Games
While these notes are primarily written for me as a GM, they can help all players understand the game more and know what to expect
While these notes are primarily written for me as a GM, they can help all players understand the game more and know what to expect
D&D and Fate are power fantasy games. Their mechanics often focus on if you can do something or not. Powered by the Apocalypse is not a power fantasy game; there is a lot of mess. There isn’t even a crit system.
PbtA’s moves are narrative-focused, not mechanic-focused.
PbtA’s mechanics are less focused on how you accomplish something and more about narrative control. In most PbtA games, emotional stakes are the central focus of the moves over mechanical aspects, where it is usually assumed you more or less can do anything.
PbtA is the best system so far at telling stories about being in the messy middle. You will mostly have mixed beat rolls, where a player succeeds with consequences. Monsterhearts recommends keeping the story feral, and this fits many games, letting the story’s messy, chaotic momentum guide it forward. At any given moment, focus on reacting to the other players. Allow others to foil your plans or improve upon them. Trust that a good story emerges from wildness. Play to find out what happens next. Let yourself be surprised.
Conversely, D&D (and similar games) creates the expectation that you might die if you prepare the wrong spells, don’t buy the correct item, or don’t do a perception check on the door. If you are not fully prepared and do not have a capital p Plan, you will be punished.
PbtA generally doesn’t do that; character optimization and advanced planning are less of a thing. You are not punished for lack of forethought, enabling you to explore haphazardly and messily with relative (physical) safety.
Before you play, spend a lot of time clarifying what the game is and offers and getting the player’s explicit buy-in. Some players are surprised it’s not D&D, does not offer combat as an easy/standard solution, or is not on rails.
Keep in mind there is no comprehensive way to run ALL PbtA games since the games vary so much. For instance, Apocalypse World and Monsterhearts are designed for PvP, and the role of the gm is to keep the escalation snowball going and gently guide it, but it can be much more hands-off.
Compare Apocalypse World’s guidance that NPCs are expendable with Thirsty Sword Lesbians’ safety measures helping NPCs feel like people, not playthings.

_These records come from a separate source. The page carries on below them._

import Summits.BirchSwinnertonDyer.Rank1Residual.GaloisImage.FiniteSingularComparisonOperator
import Literature.NumberTheory.GaloisRepresentations.FrobeniusQuotientHOne
import HarnessLib

/-!
# The canonical finite–singular comparison map is an isomorphism, III: injectivity of `φ^{fs}`
# on `H¹_ur(F, M)` (local, prime modulus)
# (cell `b2b-bsdres`, team n1011, seat p11 gen 4, OWNERS row T-HCC-adm; file 3/5)

HONEST FRAMING (cell `b2b-bsdres`, run/shared/lean/b2b/bsd-rank1-residual/, verbatim in every
file): the goal of the cell is to DELETE the COMBINATION-SHAPED residual classes of the
Birch–Swinnerton-Dyer formula for ALL analytic-rank `≤ 1` elliptic curves over `ℚ` — "full BSD
formula for every rank `≤ 1` curve in class `C`" assembled STRICTLY from published theorems — so
that the rank-`≤ 1` remainder becomes exactly the CONSTRUCTION-SHAPED classes, which are TYPED
(missing-input `Prop`s), NOT attempted. This is not "finishing BSD". Team n1011 (N10 / N11, the
additive block X4 ∧ `p = 3`): research route on the CONSTRUCTION-SHAPED class X4; no claim beyond the
stated classes; nothing is booked. TOOL theorems of local Galois cohomology; no definition, no named
fact, no `sorry`.

## What is proved (`F` a non-archimedean local field, `M` a finite unramified discrete `Γ_F`-module)

* `FSComp.oneCocycleClass_eq_zero_of_apply_frob_eq` — the injectivity half of Rubin PCMI
  Prop. 1.4.13 (1) (`H¹_ur(F, M) ≅ M/(φ − 1)M` by evaluation at a Frobenius): a continuous cocycle
  `z` vanishing on the inertia group with `z(φ) = φ m − m` for an arithmetic Frobenius `φ` is a
  coboundary.  (`z − ∂m` vanishes on the open normal subgroup `U = {g : ρ g = 1, (z − ∂m)(g) = 0}`
  containing `I_F` and at `φ`; Frobenius generates `Γ_F/U` — tree `exists_pow_eq_mk` — so it
  vanishes, tree `contOneCocycles.eq_zero_of_apply_eq_zero`.)
* `FSComp.injective_fs_of_isFiniteSingularComparisonWith` — **for `M` free over `𝔽_p` with
  `M/(φ − 1)M ≃ ℤ/p`, a comparison map `fs` satisfying the tree predicate
  `IsFiniteSingularComparisonWith ρ p fs φ τ` (n1011-lit; n1011-p04's canonical map satisfies it) is
  INJECTIVE on `H¹_ur(F, M)`**: `fs [z] = 0` gives (with the representative `w = 0`)
  `Q(φ⁻¹)·z(φ) = 0`, so `z(φ) ∈ (φ − 1)M` by file 2, so `[z] = 0` by the first theorem.  This is the
  injectivity in [MR04] Lemma 1.2.3 / Rubin Ex. 1.9.7 ("`φ^{fs}` is an isomorphism"); surjectivity is
  obtained globally by counting in file 4.

References: B. Mazur, K. Rubin, Mem. AMS 799 (2004) Lemma 1.2.1, Def. 1.2.2, Lemma 1.2.3; K. Rubin,
PCMI 18 (2011) Prop. 1.4.13 (1), Def. 1.9.6, Ex. 1.9.7; J.-P. Serre, *Local Fields*, XIII §1.
-/

noncomputable section

open Field Polynomial Module
open Literature.NumberTheory.GaloisRepresentations
open Literature.NumberTheory.GaloisRepresentations.DiscreteGaloisModule
open scoped ContRepresentation Polynomial

universe u

namespace Summit.BirchSwinnertonDyer.Rank1Residual.GaloisImage.FSComp

section Local

variable {F : Type u} [Field F] [ValuativeRel F] [TopologicalSpace F] [IsNonarchimedeanLocalField F]
variable {M : Type u} [AddCommGroup M] [TopologicalSpace M] [DiscreteTopology M] [Finite M]
variable (ρ : DiscreteGaloisModule F M)

/-- **A cocycle of a finite unramified module vanishing on inertia and at an arithmetic Frobenius
vanishes identically** (Frobenius generates `Γ_F` modulo any open normal subgroup containing the
inertia group: tree `exists_pow_eq_mk`). [cite: Rubin2011, Prop. 1.4.13 (1) (p. 9)]
[cite: SerreLocalFields1979, XIII §1 Prop. 1] -/
theorem cocycle_eq_zero_of_apply_frob_eq_zero (hI : ∀ τ ∈ absInertia F, ρ τ = 1)
    {φ : absoluteGaloisGroup F} (hφ : IsAbsArithFrob φ) (w : contOneCocycles ρ.toTopRep)
    (hw : ∀ τ ∈ absInertia F, w.1 τ = 0) (hwφ : w.1 φ = 0) : w = 0 := by
  -- the open normal subgroup `U = {g : ρ g = 1 ∧ w g = 0}`
  have hcoc : ∀ a b, w.1 (a * b) = w.1 a + ρ a (w.1 b) := fun a b => w.2 a b
  have h1 : w.1 1 = 0 := contOneCocycles.apply_one w
  let U : Subgroup (absoluteGaloisGroup F) :=
    { carrier := {g | ρ g = 1 ∧ w.1 g = 0}
      mul_mem' := fun {a b} ha hb => by
        refine ⟨by rw [map_mul, ha.1, hb.1, mul_one], ?_⟩
        rw [hcoc, ha.2, hb.2, map_zero, add_zero]
      one_mem' := ⟨map_one ρ, h1⟩
      inv_mem' := fun {a} ha => by
        have hinv : ρ a⁻¹ = 1 := by
          have h := map_mul ρ a⁻¹ a
          rw [inv_mul_cancel, map_one, ha.1, mul_one] at h
          exact h.symm
        refine ⟨hinv, ?_⟩
        have h := hcoc a⁻¹ a
        rw [inv_mul_cancel, h1, ha.2, map_zero, add_zero] at h
        exact h.symm }
  have hmemU : ∀ g, g ∈ U ↔ ρ g = 1 ∧ w.1 g = 0 := fun g => Iff.rfl
  haveI : U.Normal := ⟨fun n hn g => by
    rw [hmemU] at hn ⊢
    have hginv : ρ g * ρ g⁻¹ = 1 := by rw [← map_mul, mul_inv_cancel, map_one]
    refine ⟨by rw [map_mul, map_mul, hn.1, mul_one, hginv], ?_⟩
    have h2 : w.1 (n * g⁻¹) = w.1 g⁻¹ := by
      rw [hcoc, hn.2, zero_add, hn.1, Module.End.one_apply]
    have h3 : w.1 (g * g⁻¹) = w.1 g + ρ g (w.1 g⁻¹) := hcoc g g⁻¹
    rw [mul_inv_cancel, h1] at h3
    rw [mul_assoc, hcoc, h2]
    exact h3.symm⟩
  have hUopen : IsOpen (U : Set (absoluteGaloisGroup F)) := by
    have hset : (U : Set (absoluteGaloisGroup F)) =
        (ρ.ker : Set (absoluteGaloisGroup F)) ∩ w.1 ⁻¹' {0} := by
      ext g
      rw [SetLike.mem_coe, hmemU, Set.mem_inter_iff, SetLike.mem_coe, Set.mem_preimage,
        Set.mem_singleton_iff]
      exact Iff.rfl
    rw [hset]
    exact (InflRes.isOpen_ker_of_finite ρ).inter (w.1.continuous.isOpen_preimage _ (isOpen_discrete _))
  have hIU : absInertia F ≤ U := fun τ hτ => (hmemU τ).mpr ⟨hI τ hτ, hw τ hτ⟩
  have hgen : ∀ q : absoluteGaloisGroup F ⧸ U, ∃ i : ℕ,
      q = (QuotientGroup.mk φ : absoluteGaloisGroup F ⧸ U) ^ i :=
    fun q => exists_pow_eq_mk F hUopen hIU (IsAbsArithFrob.isFrobPow_holds hφ) q
  refine contOneCocycles.eq_zero_of_apply_eq_zero φ U hgen w (fun σ h hh => ?_) hwφ
  rw [hcoc, ((hmemU h).mp hh).2, map_zero, add_zero]

/-- **Rubin PCMI Prop. 1.4.13 (1), injectivity: an unramified cocycle whose value at an arithmetic
Frobenius is a `φ`-coboundary value `φ m − m` is a coboundary** (`z − ∂m` vanishes on inertia and
at `φ`). [cite: Rubin2011, Prop. 1.4.13 (1) (p. 9)] [cite: MazurRubin2004, Lemma 1.2.1 (i)] -/
theorem oneCocycleClass_eq_zero_of_apply_frob_eq (hI : ∀ τ ∈ absInertia F, ρ τ = 1)
    {φ : absoluteGaloisGroup F} (hφ : IsAbsArithFrob φ) (z : contOneCocycles ρ.toTopRep)
    (hz : ∀ τ ∈ absInertia F, z.1 τ = 0) {m : M} (hm : z.1 φ = ρ φ m - m) :
    oneCocycleClass ρ.toTopRep z = 0 := by
  set w : contOneCocycles ρ.toTopRep := z - coboundaryCocycle ρ m with hwdef
  have hwapp : ∀ g, w.1 g = z.1 g - (ρ g m - m) := fun g => by
    rw [hwdef, Submodule.coe_sub, ContinuousMap.sub_apply, coboundaryCocycle_apply]
  have hw0 : w = 0 := by
    refine cocycle_eq_zero_of_apply_frob_eq_zero ρ hI hφ w (fun τ hτ => ?_) ?_
    · rw [hwapp, hz τ hτ, hI τ hτ, Module.End.one_apply, sub_self, sub_zero]
    · rw [hwapp, hm, sub_self]
  have h : z = w + coboundaryCocycle ρ m := by rw [hwdef]; abel
  rw [h, oneCocycleClass_add, hw0, oneCocycleClass_zero, zero_add, oneCocycleClass_coboundaryCocycle]

variable (p : ℕ) [Fact p.Prime] [Module (ZMod p) M] [Module.Free (ZMod p) M] [Module.Finite (ZMod p) M]

omit [Finite M] in
/-- **`φ^{fs}` is injective on `H¹_ur(F, M)`** ([MR04] Lemma 1.2.3 / Rubin Ex. 1.9.7, injectivity
half) for `M` free over `𝔽_p`, unramified, with `M/(φ − 1)M ≃ ℤ/p`, and ANY comparison map `fs`
satisfying `IsFiniteSingularComparisonWith ρ p fs φ τ` (the predicate characterising the canonical
map; `τ` plays no role here): `fs [z] = 0 ⟹ Q(φ⁻¹) z(φ) = 0 ⟹ z(φ) ∈ (φ − 1)M ⟹ [z] = 0`.
[cite: MazurRubin2004, Lemma 1.2.3 (p. 10–11)] [cite: Rubin2011, Exercise 1.9.7 (p. 15)] -/
theorem injective_fs_of_isFiniteSingularComparisonWith (hI : ∀ τ ∈ absInertia F, ρ τ = 1)
    {φ τ : absoluteGaloisGroup F} (hφ : IsAbsArithFrob φ)
    (hcok : Nonempty (Literature.NumberTheory.GaloisCohomology.cokerSubOne ρ φ ≃+ ZMod p))
    {fs : galoisCohomology ρ 1 →+ ρ.SingularQuotient}
    (h : ρ.IsFiniteSingularComparisonWith p fs φ τ) :
    Function.Injective fun x : unramifiedSubgroup ρ 1 => fs (x : galoisCohomology ρ 1) := by
  haveI : Finite M := Module.finite_of_finite (ZMod p)
  have hI' : ∀ τ ∈ absInertia F, ∀ w : M, ρ τ w = w := fun τ hτ w => by
    rw [hI τ hτ, Module.End.one_apply]
  -- kernel triviality
  have hker : ∀ x : unramifiedSubgroup ρ 1, fs (x : galoisCohomology ρ 1) = 0 → x = 0 := by
    intro x hx
    obtain ⟨z, hz⟩ := oneCocycleClass_surjective ρ.toTopRep (x : galoisCohomology ρ 1)
    have hzur : oneCocycleClass ρ.toTopRep z ∈ unramifiedSubgroup ρ 1 := by rw [hz]; exact x.2
    have hz0 : ∀ τ ∈ absInertia F, z.1 τ = 0 :=
      (X11b.LocBridge.mem_unramifiedSubgroup_one_iff_forall_eq_zero ρ hI' z).mp hzur
    -- the representative `w = 0` of `fs [z] = 0`
    have happ := h.apply_eq z 0 hzur (by rw [singularMap_oneCocycleClass_zero, hz, hx])
    have hQ : ρ.comparisonOp p φ (z.1 φ) = 0 := by rw [← happ]; rfl
    obtain ⟨m, hm⟩ := mem_range_of_comparisonOp_eq_zero ρ p φ hcok (z.1 φ) hQ
    have hm' : z.1 φ = ρ φ m - m := by
      rw [← hm, AddMonoidHom.sub_apply, LinearMap.toAddMonoidHom_coe, AddMonoidHom.id_apply]
    have hcl := oneCocycleClass_eq_zero_of_apply_frob_eq ρ hI hφ z hz0 hm'
    apply Subtype.ext
    rw [← hz, hcl]
    rfl
  intro x y hxy
  have hsub : fs ((x - y : unramifiedSubgroup ρ 1) : galoisCohomology ρ 1) = 0 := by
    rw [AddSubgroup.coe_sub, map_sub, sub_eq_zero]
    exact hxy
  exact sub_eq_zero.mp (hker _ hsub)

end Local

end Summit.BirchSwinnertonDyer.Rank1Residual.GaloisImage.FSComp

end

There are not a lot of moves because you want players to be more or less able to keep them in their heads. There shouldn’t be vague moves that double dip. If there isn’t a move for something, it’s not significant behavior to the system.
A lot of PbtA it’s about making a story with the players, not building a world and story around them
Always leave space for players to come up with content. Never resist; lean into whatever gets added.
The majority of disaster PbtA games come from when you prepared too much or were too attached to what ideas you had. Don’t fight the ‘yes,’ always go with them.
The maximum tier of players telling the game is when players ask you questions, tell them you don’t know, and ask them what they think.
Let the players wholly and fundamentally change the world with narrative. Be willing to change the laws of physics.
Set up stakes: not solutions, win conditions or endgames. Solutions should always come from the player.
When setting up your tabletop. Toss some evocative images in scene pages that match the story. Don’t use a map otherwise too restrictive. Keep it accessible for the narrative, or you will box yourself in.
Give them a goal that can be achieved in a one-shot, a threat, a toxic power that can be struck down. Surround them with sexy villains and a sexy ally or two.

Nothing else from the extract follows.